40 рассказов для мальчишек и девчонок — страница 11 из 18

— А как ты к ним кальку приложишь? — спросил Вовка.

Вовка хоть и историк, а таких простых вещей сообразить не может. Как-то вечером я кнопками приладил кусок кальки к стене и сказал дедушке, что буду рисовать его портрет. Дедушка обрадовался, сказал, что сколько лет живёт, а никто его портрет ещё не нарисовал.

— Ишь ты, художник какой, — сказала бабушка и села на стул, чтобы смотреть, как я дедушку рисовать буду.

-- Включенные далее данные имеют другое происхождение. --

import Summits.QuantumAdvantage.QuantumAdvantage.Theses.LinnikCubicClassGroups

/-!
# Crux `LinnikCubicClassGroups.PureCubicClassGroupFBQP` (stmt-QuantumAdvantage-11544) — stub `stub_subgroupOrder`, helper: the relation lattice

Helper for the post-processing step of the hardest stub `stub_subgroupOrder` (line
`arakelov-giant-step-cycle`, S5): the quantum core outputs the INDEX `[ℤ^T : Λ]` of the relation lattice
`Λ = {v ∈ ℤ^T | ∏ cᵢ^{vᵢ} = 1}` of the classes `c₁, …, c_T` of the given degree-one primes (Howell/Smith
engine on the recovered dual lattice), while the stub's relation asks for the ORDER of the subgroup of
`Cl(𝓞 K)` they generate. This file records, def-free and for any commutative group, that the two numbers
agree: the exponent map `v ↦ ∏ cᵢ^{vᵢ}` exists as a homomorphism `ℤ^T → G`, its kernel is the relation
lattice, its image is the subgroup generated by the `cᵢ`, and the index of the kernel is the order of the
image. [folklore; Hallgren 2005 §4, Cohen GTM 138 §5.5 (relation lattice)]
-/

namespace Summit.QuantumAdvantage.QuantumAdvantage.Theorems.LinnikCubicClassGroups

open scoped BigOperators

/-- **The exponent homomorphism of a finite family.** For `c : Fin T → G` in a commutative group there is a
group homomorphism `φ : ℤ^T → G` (written multiplicatively on `Multiplicative (Fin T → ℤ)`) with
`φ v = ∏ᵢ cᵢ ^ vᵢ`. [folklore] -/
theorem exists_zpowProd_hom {G : Type*} [CommGroup G] {T : ℕ} (c : Fin T → G) :
    ∃ φ : Multiplicative (Fin T → ℤ) →* G, ∀ v : Fin T → ℤ, φ (Multiplicative.ofAdd v) = ∏ i, c i ^ v i := by
  refine ⟨{ toFun := fun v => ∏ i, c i ^ (Multiplicative.toAdd v) i, map_one' := by simp,
            map_mul' := fun v w => ?_ }, fun v => by simp⟩
  simp only [toAdd_mul, Pi.add_apply, zpow_add, Finset.prod_mul_distrib]

/-- **The image of the exponent homomorphism is the generated subgroup**: `φ(ℤ^T) = ⟨c₁, …, c_T⟩`.
[folklore] -/
theorem range_zpowProd_hom_eq_closure {G : Type*} [CommGroup G] {T : ℕ} (c : Fin T → G)
    (φ : Multiplicative (Fin T → ℤ) →* G) (hφ : ∀ v : Fin T → ℤ, φ (Multiplicative.ofAdd v) = ∏ i, c i ^ v i) :
    φ.range = Subgroup.closure (Set.range c) := by
  ext x
  rw [MonoidHom.mem_range, Subgroup.mem_closure_range_iff_of_fintype]
  constructor
  · rintro ⟨v, rfl⟩
    exact ⟨Multiplicative.toAdd v, by rw [← hφ]; rfl⟩
  · rintro ⟨a, rfl⟩
    exact ⟨Multiplicative.ofAdd a, hφ a⟩

/-- **The kernel of the exponent homomorphism is the relation lattice**: `v ∈ ker φ ↔ ∏ᵢ cᵢ^{vᵢ} = 1`.
[folklore] -/
theorem mem_ker_zpowProd_hom_iff {G : Type*} [CommGroup G] {T : ℕ} (c : Fin T → G)
    (φ : Multiplicative (Fin T → ℤ) →* G) (hφ : ∀ v : Fin T → ℤ, φ (Multiplicative.ofAdd v) = ∏ i, c i ^ v i)
    (v : Fin T → ℤ) : Multiplicative.ofAdd v ∈ φ.ker ↔ ∏ i, c i ^ v i = 1 := by
  rw [MonoidHom.mem_ker, hφ]

/-- **Relation-lattice index = order of the generated subgroup.** For the exponent homomorphism `φ` of a
family `c : Fin T → G` in a commutative group, `[ℤ^T : ker φ] = |⟨c₁, …, c_T⟩|` (as natural numbers, with
Mathlib's conventions `index = 0` / `Nat.card = 0` in the infinite case). This is the identity behind the
output step of `stub_subgroupOrder`: the algorithm computes the index of the relation lattice, the relation
asks for `Nat.card (Subgroup.closure …)`. [cite: Hallgren2005, §4] -/
theorem index_ker_zpowProd_hom_eq_card_closure {G : Type*} [CommGroup G] {T : ℕ} (c : Fin T → G)
    (φ : Multiplicative (Fin T → ℤ) →* G) (hφ : ∀ v : Fin T → ℤ, φ (Multiplicative.ofAdd v) = ∏ i, c i ^ v i) :
    φ.ker.index = Nat.card (Subgroup.closure (Set.range c)) := by
  rw [Subgroup.index_ker, range_zpowProd_hom_eq_closure c φ hφ]

/-- **Corollary (the form used with a finite generating SET).** If `S ⊆ G` is the range of the family `c`,
then the order of `Subgroup.closure S` is the index of the relation lattice of `c`; in particular it divides
`Nat.card G`. [folklore] -/
theorem card_closure_eq_index_of_range_eq {G : Type*} [CommGroup G] {T : ℕ} (c : Fin T → G) {S : Set G}
    (hS : Set.range c = S) (φ : Multiplicative (Fin T → ℤ) →* G)
    (hφ : ∀ v : Fin T → ℤ, φ (Multiplicative.ofAdd v) = ∏ i, c i ^ v i) :
    Nat.card (Subgroup.closure S) = φ.ker.index ∧ Nat.card (Subgroup.closure S) ∣ Nat.card G := by
  subst hS
  exact ⟨(index_ker_zpowProd_hom_eq_card_closure c φ hφ).symm, Subgroup.card_subgroup_dvd_card _⟩

/-- **S5c `stub_relationLatticeIndex`** (registered stub of the skeleton `Lines/arakelov-giant-step-cycle.lean` of crux
stmt-QuantumAdvantage-11544): the exponent homomorphism of a finite family in a commutative group exists and the index
of its kernel (the relation lattice) is the order of the generated subgroup. [folklore; Hallgren 2005 §4] -/
theorem stub_relationLatticeIndex : ∀ (G : Type) [CommGroup G] (T : ℕ) (c : Fin T → G),
      ∃ φ : Multiplicative (Fin T → ℤ) →* G, (∀ v : Fin T → ℤ, φ (Multiplicative.ofAdd v) = ∏ i, c i ^ v i) ∧
        φ.ker.index = Nat.card (Subgroup.closure (Set.range c)) := by
  intro G _ T c
  obtain ⟨φ, hφ⟩ := exists_zpowProd_hom c
  exact ⟨φ, hφ, index_ker_zpowProd_hom_eq_card_closure c φ hφ⟩

end Summit.QuantumAdvantage.QuantumAdvantage.Theorems.LinnikCubicClassGroups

— Я и тебя нарисую, потерпи немного.

— Терплю, терплю, — сказала бабушка. — Только ты рисуй скорей, а то уже спать пора.

Посадил я дедушку боком к стене и направил на него свет настольной лампы. Да так направил, что его профиль прямо на кальке и обозначился. Быстро я обвёл тень карандашом, подрисовал глаз с ухом, а причёску рисовать не надо было, так как не было у дедушки никакой причёски.

— Красиво получилось, — сказала бабушка. — А мой портрет рисовать не обязательно.

— Нет уж, — сказал я, посадил бабушку под свет лампы и тоже нарисовал её профиль. Причёска у бабушки простая — волосы зачёсаны да сзади заколоты. Так что и тут не было никаких трудностей.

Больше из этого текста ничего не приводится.